Violence against minorities in Bangladesh is a headache for India
For India, any major outbreak of violence in Bangladesh, both religious and political, can be deeply unsettling, as Bangladesh juts within its territory and shares a long 4,096-km border with West Bengal and the North-East
The communal violence in Bangladesh’s Narail region mid-July may have been quickly controlled but the recurrent pattern is a cause for worry both for the ruling Awami League and for India.
Narail Awami League MP and national cricket captain Mashrafe Mortaza alleged that attacks on houses of Hindus and temples were as much aimed at him as on Hindus. There lies a tale.
Ever since the Awami League returned to power a second and then a third time, such violence targeting Hindus and Buddhists has multiplied. The Islamist opposition groups see the minorities as a stable Awami League votebank which makes them obvious targets. The Islamists seek to terrorise them to either keep them away from voting or force them to vote against the Awami League. This is the vicious play Mortaza was perhaps hinting at.
Fake social media accounts triggering violence
There are occasional local triggers but the use of fake Hindu social media identities to first post a blasphemous comment and then using it to whip up Muslim anger seems to be the common modus operandi in most incidents of violence against religious minorities.
Often, the local administration’s response is delayed and inadequate, as seen during the 2021 Durga Puja violence in Comilla, when a picture of the Holy Quran on the feet of Lord Hanuman was circulated on social media to provoke the attacks. As the violence spread to nearly 20 districts, the Sheikh Hasina government had to call out border guards and armed police to quell disturbances.

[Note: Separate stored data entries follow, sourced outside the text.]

import Literature.RepresentationTheory.HeisenbergGroup.HeisenbergPairTensorIrreducible
import Literature.RepresentationTheory.HeisenbergGroup.SchrodingerL2HaarIrreducible
import Literature.RepresentationTheory.HeisenbergGroup.SchrodingerL2HaarReal
import Literature.RepresentationTheory.HeisenbergGroup.SchrodingerL2HaarTwoFactors
import Literature.NumberTheory.Automorphic.AdeleAddCharArchimedeanLinearForm
import Literature.NumberTheory.Automorphic.AdeleAddCharProductFormula
import Literature.NumberTheory.Automorphic.FiniteAdeleDualLatticePair
import Literature.NumberTheory.Automorphic.AdelicPiSchwartzBruhatFourier
import Literature.NumberTheory.Weil1964.AdelicHeisenbergSchrodinger
import Literature.RepresentationTheory.HeisenbergGroup.HeisenbergCoboundary
import HarnessLib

With Bangladesh polls barely just over a year away, the opposition parties have said they will not participate in the polls. BNP senior leader Mirza Abbas told a party rally recently there was no question of contesting polls with Hasina in power. “We will soon intensify our movement to bring down the Hasina government,” Abbas said.

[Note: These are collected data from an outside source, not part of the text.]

import Summits.QuantumFields.YangMills.Theorems.ColdStartUniversalityShenZhuZhuTorusWilsonLoopVarianceSUN
import Summits.QuantumFields.YangMills.Theorems.ColdStartUniversalityShenZhuZhuLargeNVarianceSU2
import HarnessLib

/-!
# The Poincaré inequality for EVERY infinite-volume limit point of `SU(N)` lattice Yang–Mills, every `N`, every `d`, at `|β| < 1/(8d)`:
# `Var_μ(F) ≤ Σ_e ℓ_e²/(N/2 − 4dN|β|)`; Wilson-loop variances `≤ Σ_e mult_C(e)²/(N K)`; the named facts `shenZhuZhu_largeN_variance d N` for `N ≤ 2`

Seat `ym-line-csu-p1` (g39), route `ColdStartUniversality` of `Summits/QuantumFields/YangMills`, helper file G24 (strong coupling;
`--supports stmt-QuantumFields-24809`).  The venture `YMGap` proves the variance clause of Shen–Zhu–Zhu's Corollary 4.5 (4.13) for every tight limit
and every `SU(N)`, `d` in `Thresholds/SharpPoincare.lean` (`variance_le_of_mem_infiniteVolumeLimitPoints`, `sharp_poincare_clause`) — a leaf that is
NOT built on the farm.  This file re-derives it in the tree's built part from G23's torus cylinder bound (`torus_cylinder_variance_sun`, itself on the
venture's BUILT multi-link Bakry–Émery inequality) by the limit passage along tori (cylinder observables on large tori inject; the tree's
`eventually_injOn_torusEdge'`), and draws the Wilson-loop consequences for all `N`, `d`:

* §1 ★★★ `szz_cylinder_variance_limit_sun` — for every `μ ∈ infiniteVolumeLimitPoints (fundamentalRep (Fin N)) (Nβ)`, `K = N/2 − 4dN|β| > 0`, every smooth
  cylinder `F = f((U_e)_{e∈Λ})` that is `ℓ_e`-Lipschitz in the link `e`: `Var_μ(F) ≤ Σ_e ℓ_e²/K` (adapted from the unbuilt venture leaf).
* §2 ★★★ `szz_wilsonLoop_variance_limit_sun` — `Var_μ(W_C) ≤ Σ_{e∈links(C)} mult_C(e)²/(N K)` for every closed lattice walk `C`, `W_C = (1/N) Re tr hol_C`;
  `…_of_isTrail`: `≤ |C|/(N K)` (perimeter growth; g38 G6 had `SU(2)`, `d = 3`).
* §3 ★★ `szzLoopVarianceBound_sun_of_trace_real` — Shen–Zhu–Zhu's loop-variance SHAPE `SZZLoopVarianceBound (fundamentalRep (Fin N)) d (Nβ) C` for every
  `C ≥ 4/K` whenever the fundamental traces are real (`N ≤ 2`): `Var(Re W_ℓ/N) ≤ n²/(N K) ≤ (4/K)·n(n−3)/N` for loops (`n ≥ 4`, g38 G11's combinatorics,
  every `d`); `trace_im_eq_zero_su_one`; ★★★ `shenZhuZhu_largeN_variance_of_le_two` — the NAMED FACTS `shenZhuZhu_largeN_variance d N` (SZZ Cor. 1.5 (1.12))
  for `N ∈ {1, 2}` and EVERY `d` (`K_S = N/2 − 8N(d−1)|β| ≤ K`; `SO(N)` conjunct vacuous); g38 had `(d, N) = (3, 2)`.

THEOREMS ONLY, no definition, no sorry.  HONEST FRAMING: STRONG coupling (`|β| < 1/(8d)`), lattice; for general `N ≥ 3` only the real part of `W_ℓ` is
controlled here (the printed `4n(n−3)/(K_S N)` for `Re` and `Im` together needs SZZ's sharper gradient count); nothing at weak coupling / in the
continuum, nothing `K`-uniform along the route's scaling (`UniformColdStartMixing`, 24809, ASIDE, not restated); no crux, rung or summit statement is
proved; the Yang–Mills mass gap is NOT proved.

References: H. Shen, R. Zhu, X. Zhu, CMP 400 (2023) 805–851 = arXiv:2204.12737, Thm 1.4, Cor. 4.5 (4.13), Cor. 1.5 (1.12) [ShenZhuZhu2022].
-/

set_option autoImplicit false

noncomputable section

namespace Summit.QuantumFields.YangMills.Theorems.ColdStartUniversality

open MeasureTheory ProbabilityTheory Finset Filter Set Function
open scoped BigOperators NNReal ENNReal Topology Matrix Matrix.Norms.Frobenius ContDiff
open SimpleGraph
open Literature.Probability.LatticeModels (zdGraph)
open Literature.MathematicalPhysics.QuantumFieldTheory
open Literature.MathematicalPhysics.QuantumLattice (fundamentalRep continuous_fundamentalRep fundamentalRep_apply torusEdge torusLift LGConfig
  toTorusObservable infiniteVolumeLimitPoints IsCylinder normalisedCharacter wilsonLoopObs)
open Literature.MathematicalPhysics.QuantumFieldTheory.SUNBakryEmery (SUN)
open Summit.Ventures.YMGap.RobustBall (dartMult)

variable {d N : ℕ}

/-! ## §1. The Poincaré inequality for every infinite-volume limit point, every `SU(N)`, every `d` -/

/-- ★★★ **Sharp-window Poincaré inequality for every infinite-volume limit point, every `SU(N)`, every `d`** (the variance clause of SZZ Cor. 4.5
(4.13) with `K_S` replaced by `K = N/2 − 4dN|β|`): for every tight limit `μ` of the torus states at tree coupling `Nβ` and every smooth cylinder
`F = f((U_e)_{e∈Λ})` that is `ℓ_e`-Lipschitz in the link `e` (Frobenius distance), `Var_μ(F) ≤ Σ_e ℓ_e²/K`.  Kernel theorem, no named fact; adapted from
`Summits/Ventures/YMGap/Thresholds/SharpPoincare.lean` (`variance_le_of_mem_infiniteVolumeLimitPoints`, unbuilt leaf).  The Yang–Mills mass gap is NOT
proved. [cite: ShenZhuZhu2022, Corollary 4.5 (4.13)] -/
theorem szz_cylinder_variance_limit_sun (hN : N ≠ 0) {β : ℝ} (hK : 0 < (N : ℝ) / 2 - N * |β| * (4 * d))
    {μ : Measure (LGConfig d (SUN N))} (hμ : μ ∈ infiniteVolumeLimitPoints (d := d) (fundamentalRep (Fin N)) ((N : ℝ) * β))
    (Λ : Finset (Literature.MathematicalPhysics.QuantumLattice.ZdEdge d)) (f : (↥Λ → Matrix (Fin N) (Fin N) ℂ) → ℝ) (hf : ContDiff ℝ ∞ f)
    (ℓ : ↥Λ → ℝ) (hℓ : ∀ e, 0 ≤ ℓ e)
    (hLip : ∀ (e : ↥Λ) (M M' : ↥Λ → SUN N), (∀ e', e' ≠ e → M e' = M' e') →
      |f (fun e' => (M e' : Matrix (Fin N) (Fin N) ℂ)) - f (fun e' => (M' e' : Matrix (Fin N) (Fin N) ℂ))| ≤ ℓ e * suFrobDist (M e) (M' e)) :
    Var[matrixCylinder Λ f; μ] ≤ (∑ e, ℓ e ^ 2) / ((N : ℝ) / 2 - N * |β| * (4 * d)) := by
  -- adapted from Summits/Ventures/YMGap/Thresholds/SharpPoincare.lean (unbuilt on the farm)
  obtain ⟨Ls, hLs, hprob, hlim⟩ := hμ
  haveI := hprob
  set F : LGConfig d (SUN N) → ℝ := matrixCylinder Λ f with hF
  have hFcyl : IsCylinder F Λ := isCylinder_matrixCylinder Λ f
  have hFc : Continuous F := hf.continuous.comp (continuous_pi fun e => continuous_subtype_val.comp (continuous_apply _))
  obtain ⟨C, hC⟩ : ∃ C, ∀ U, |F U| ≤ C := by
    obtain ⟨C, hC⟩ := (isCompact_univ (X := LGConfig d (SUN N))).exists_bound_of_continuousOn hFc.continuousOn
    exact ⟨C, fun U => by simpa [Real.norm_eq_abs] using hC U (Set.mem_univ _)⟩
  have hF2cyl : IsCylinder (fun U => F U ^ 2) Λ := fun U V hUV => by
    show F U ^ 2 = F V ^ 2
    rw [hFcyl hUV]
  have hF2c : Continuous fun U => F U ^ 2 := hFc.pow 2
  have hC2 : ∃ C', ∀ U, |F U ^ 2| ≤ C' := ⟨C ^ 2, fun U => by
    rw [abs_pow]; exact pow_le_pow_left₀ (abs_nonneg _) (hC U) 2⟩
  have ht1 := hlim F Λ hFcyl hFc ⟨C, hC⟩
  have ht2 := hlim (fun U => F U ^ 2) Λ hF2cyl hF2c hC2
  have hmem : MemLp F 2 μ := MemLp.of_bound hFc.aestronglyMeasurable C (ae_of_all _ fun U => by
    rw [Real.norm_eq_abs]; exact hC U)
  have hvarμ : Var[F; μ] = (∫ U, F U ^ 2 ∂μ) - (∫ U, F U ∂μ) ^ 2 := by
    rw [variance_eq_sub hmem]
    rfl
  have htv : Tendsto (fun k => wilsonExpectation (L := Ls k + 1) (fundamentalRep (Fin N)) ((N : ℝ) * β)
        (toTorusObservable (Ls k + 1) fun U => F U ^ 2) -
      wilsonExpectation (L := Ls k + 1) (fundamentalRep (Fin N)) ((N : ℝ) * β) (toTorusObservable (Ls k + 1) F) ^ 2)
      atTop (𝓝 (Var[F; μ])) := by
    rw [hvarμ]
    exact ht2.sub (ht1.pow 2)
  -- on every large torus the variance is bounded by `Σ ℓ²/K` (G23)
  have hev : ∀ᶠ k : ℕ in atTop,
      wilsonExpectation (L := Ls k + 1) (fundamentalRep (Fin N)) ((N : ℝ) * β)
          (toTorusObservable (Ls k + 1) fun U => F U ^ 2) -
        wilsonExpectation (L := Ls k + 1) (fundamentalRep (Fin N)) ((N : ℝ) * β) (toTorusObservable (Ls k + 1) F) ^ 2
        ≤ (∑ e, ℓ e ^ 2) / ((N : ℝ) / 2 - N * |β| * (4 * d)) := by
    have hinj : ∀ᶠ k : ℕ in atTop, Set.InjOn (torusEdge (d := d) (Ls k + 1)) ↑Λ := by
      have h1 := eventually_injOn_torusEdge' (d := d) Λ
      have h2 : Tendsto (fun k => Ls k + 1) atTop atTop :=
        tendsto_atTop_mono (fun k => Nat.le_succ (Ls k)) hLs.tendsto_atTop
      exact h2.eventually h1
    refine hinj.mono fun k hk => ?_
    set L' : ℕ := Ls k + 1 with hL'
    have hT := torus_cylinder_variance_sun (L := L') hN hK Λ hk f hf ℓ hℓ hLip
    haveI := isProbabilityMeasure_wilsonMeasure (d := d) (L := L') (fundamentalRep (Fin N)) (continuous_fundamentalRep (n := Fin N)) ((N : ℝ) * β)
    have hgF : (fun V : GaugeConfig d L' (SUN N) => matrixCylinder Λ f (torusLift L' V)) = toTorusObservable L' F := by
      funext U; rfl
    have hgc' : Continuous fun V : GaugeConfig d L' (SUN N) => matrixCylinder Λ f (torusLift L' V) := by
      rw [hgF]; exact hFc.comp (continuous_pi fun e => continuous_apply _)
    have hmemk : MemLp (fun V : GaugeConfig d L' (SUN N) => matrixCylinder Λ f (torusLift L' V)) 2
        (wilsonMeasure (d := d) (L := L') (fundamentalRep (Fin N)) ((N : ℝ) * β)) := by
      haveI : SecondCountableTopology (Matrix (Fin N) (Fin N) ℂ) := inferInstanceAs (SecondCountableTopology (Fin N → Fin N → ℂ))
      haveI : SecondCountableTopology (SUN N) := Topology.IsEmbedding.subtypeVal.secondCountableTopology
      exact MemLp.of_bound hgc'.aestronglyMeasurable C (ae_of_all _ fun U => by
        rw [Real.norm_eq_abs]; exact hC (torusLift L' U))
    have hvk : Var[fun V : GaugeConfig d L' (SUN N) => matrixCylinder Λ f (torusLift L' V);
        wilsonMeasure (d := d) (L := L') (fundamentalRep (Fin N)) ((N : ℝ) * β)] =
        wilsonExpectation (L := L') (fundamentalRep (Fin N)) ((N : ℝ) * β) (toTorusObservable L' fun U => F U ^ 2) -
          wilsonExpectation (L := L') (fundamentalRep (Fin N)) ((N : ℝ) * β) (toTorusObservable L' F) ^ 2 := by
      rw [variance_eq_sub hmemk, hgF]
      rfl
    rw [← hvk]
    exact hT
  exact le_of_tendsto htv hev

/-! ## §2. Wilson loops under every infinite-volume limit point, every `SU(N)`, every `d` -/

/-- ★★★ **Variance of Wilson loops under every infinite-volume limit point, every `SU(N)`, every `d`**: for `K = N/2 − 4dN|β| > 0` and every closed
lattice walk `C`, `Var_μ(W_C) ≤ Σ_{e ∈ links(C)} mult_C(e)²/(N·K)`, `W_C = (1/N) Re tr hol_C`.  The Yang–Mills mass gap is NOT proved.
[cite: ShenZhuZhu2022, Corollary 1.5, Remark 4.6] -/
theorem szz_wilsonLoop_variance_limit_sun (hN : N ≠ 0) {β : ℝ} (hK : 0 < (N : ℝ) / 2 - N * |β| * (4 * d))
    {μ : Measure (LGConfig d (SUN N))} (hμ : μ ∈ infiniteVolumeLimitPoints (d := d) (fundamentalRep (Fin N)) ((N : ℝ) * β))
    {x : Literature.Probability.LatticeModels.Site d} (w : (zdGraph d).Walk x x) :
    Var[wilsonLoopObs (fun g : SUN N => normalisedCharacter N (fundamentalRep (Fin N) g)) w; μ] ≤
      (∑ e ∈ walkEdges w, (dartMult w e : ℝ) ^ 2) / (N * ((N : ℝ) / 2 - N * |β| * (4 * d))) := by
  classical
  obtain ⟨f, hf, hrep, hLip⟩ := exists_smooth_linkLipschitz_wilsonLoopObs (N := N) w
  set ℓ : ↥(walkEdges w) → ℝ := fun e =>
    (dartMult w (e : Literature.MathematicalPhysics.QuantumLattice.ZdEdge d) : ℝ) / Real.sqrt (N : ℝ) with hℓdef
  have hℓ : ∀ e, 0 ≤ ℓ e := fun e => div_nonneg (Nat.cast_nonneg _) (Real.sqrt_nonneg _)
  have hsum : ∑ e, ℓ e ^ 2 = (∑ e ∈ walkEdges w, (dartMult w e : ℝ) ^ 2) / N := by
    have h2 : Real.sqrt (N : ℝ) ^ 2 = N := Real.sq_sqrt (Nat.cast_nonneg _)
    simp only [hℓdef, div_pow, h2]
    rw [← Finset.sum_div, Finset.sum_coe_sort (walkEdges w) (fun e => (dartMult w e : ℝ) ^ 2)]
  have h := szz_cylinder_variance_limit_sun hN hK hμ (walkEdges w) f hf ℓ hℓ hLip
  have hF : matrixCylinder (walkEdges w) f = wilsonLoopObs (fun g : SUN N => normalisedCharacter N (fundamentalRep (Fin N) g)) w := funext hrep
  rw [hF, hsum, div_div] at h
  exact h

/-- ★★ **Perimeter growth of Wilson-loop fluctuations under every infinite-volume limit point, closed trails, every `SU(N)`, every `d`**:
`Var_μ(W_C) ≤ |C|/(N·K)`.  The Yang–Mills mass gap is NOT proved. [cite: ShenZhuZhu2022, Corollary 1.5, Remark 4.6] -/
theorem szz_wilsonLoop_variance_limit_sun_of_isTrail (hN : N ≠ 0) {β : ℝ} (hK : 0 < (N : ℝ) / 2 - N * |β| * (4 * d))
    {μ : Measure (LGConfig d (SUN N))} (hμ : μ ∈ infiniteVolumeLimitPoints (d := d) (fundamentalRep (Fin N)) ((N : ℝ) * β))
    {x : Literature.Probability.LatticeModels.Site d} {w : (zdGraph d).Walk x x} (htr : w.IsTrail) :
    Var[wilsonLoopObs (fun g : SUN N => normalisedCharacter N (fundamentalRep (Fin N) g)) w; μ] ≤
      (w.length : ℝ) / (N * ((N : ℝ) / 2 - N * |β| * (4 * d))) := by
  have h := szz_wilsonLoop_variance_limit_sun hN hK hμ w
  rw [sum_dartMult_sq_eq_length_of_isTrail htr] at h
  exact h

West pushes for inclusive polls
The US and European Union are pushing Bangladesh to ensure inclusive elections, but the Islamist opposition is determined not to join the polls and instead unleash a violent agitation to bring down Hasina by force. Hasina is caught in a bind — how can she ensure an inclusive election the West is pressing for if the opposition, perhaps encouraged by recent events in Sri Lanka, is determined to not join the polls?
Mounting attacks on minorities are likely to accompany the opposition violence because the coalition of BNP and pro-Pakistan Jamaat-e-Islami intend to send a clear message to Delhi — Hasina cannot protect Hindus, so deal with us and stop supporting the Awami League.
That indeed puts Delhi in a spot. Hasina has delivered on all of India’s security and connectivity concerns and India has good reasons to want her return to power a record fourth time to ensure continuity of a superb bilateral relationship. But Delhi cannot be oblivious to the issue of minority protection in Bangladesh, which is what the Islamist opposition would seek to rattle.
Beating the Awami League in polls, especially if it enjoys strong Indian support, will not be easy despite the obvious anti-incumbency. The Awami League can overcome anti-incumbency on the back of its stellar economic and human development performance and by putting up good candidates with clean image and mass connect. India is seen by the Awami League as a shield against western powers like the US, which try to needle Hasina on her human rights record.
Unsettling for India
For India, any major outbreak of violence in Bangladesh, both religious and political, can be deeply unsettling as Bangladesh juts within its territory and shares a long 4,096-km border with West Bengal and the North-East.
The inevitable spillover of any major violence can undo ambitious plans for connectivity to the North-East from the Indian mainland through Bangladesh. But more importantly, any sustained violent campaign by Islamist parties and radical groups can trigger exodus of not only minorities but also of secular Muslims targetted by radicals. It happened in 2001, when the Awami League was ousted from power.
Hasina has so far quelled Islamist violence by tough policing and use of uniformed force. The recent US sanctions against seven senior Bangladesh security officials, including police chief Benazir Ahmed, may make it difficult to launch extensive crackdowns, especially in light of continuous US rant on human rights violations and pitching for the rights of Islamist radicals.
That’s an area in which Hasina needs India’s support and which has been forthcoming so far, but which the Islamists are now trying to dent by attacking minorities.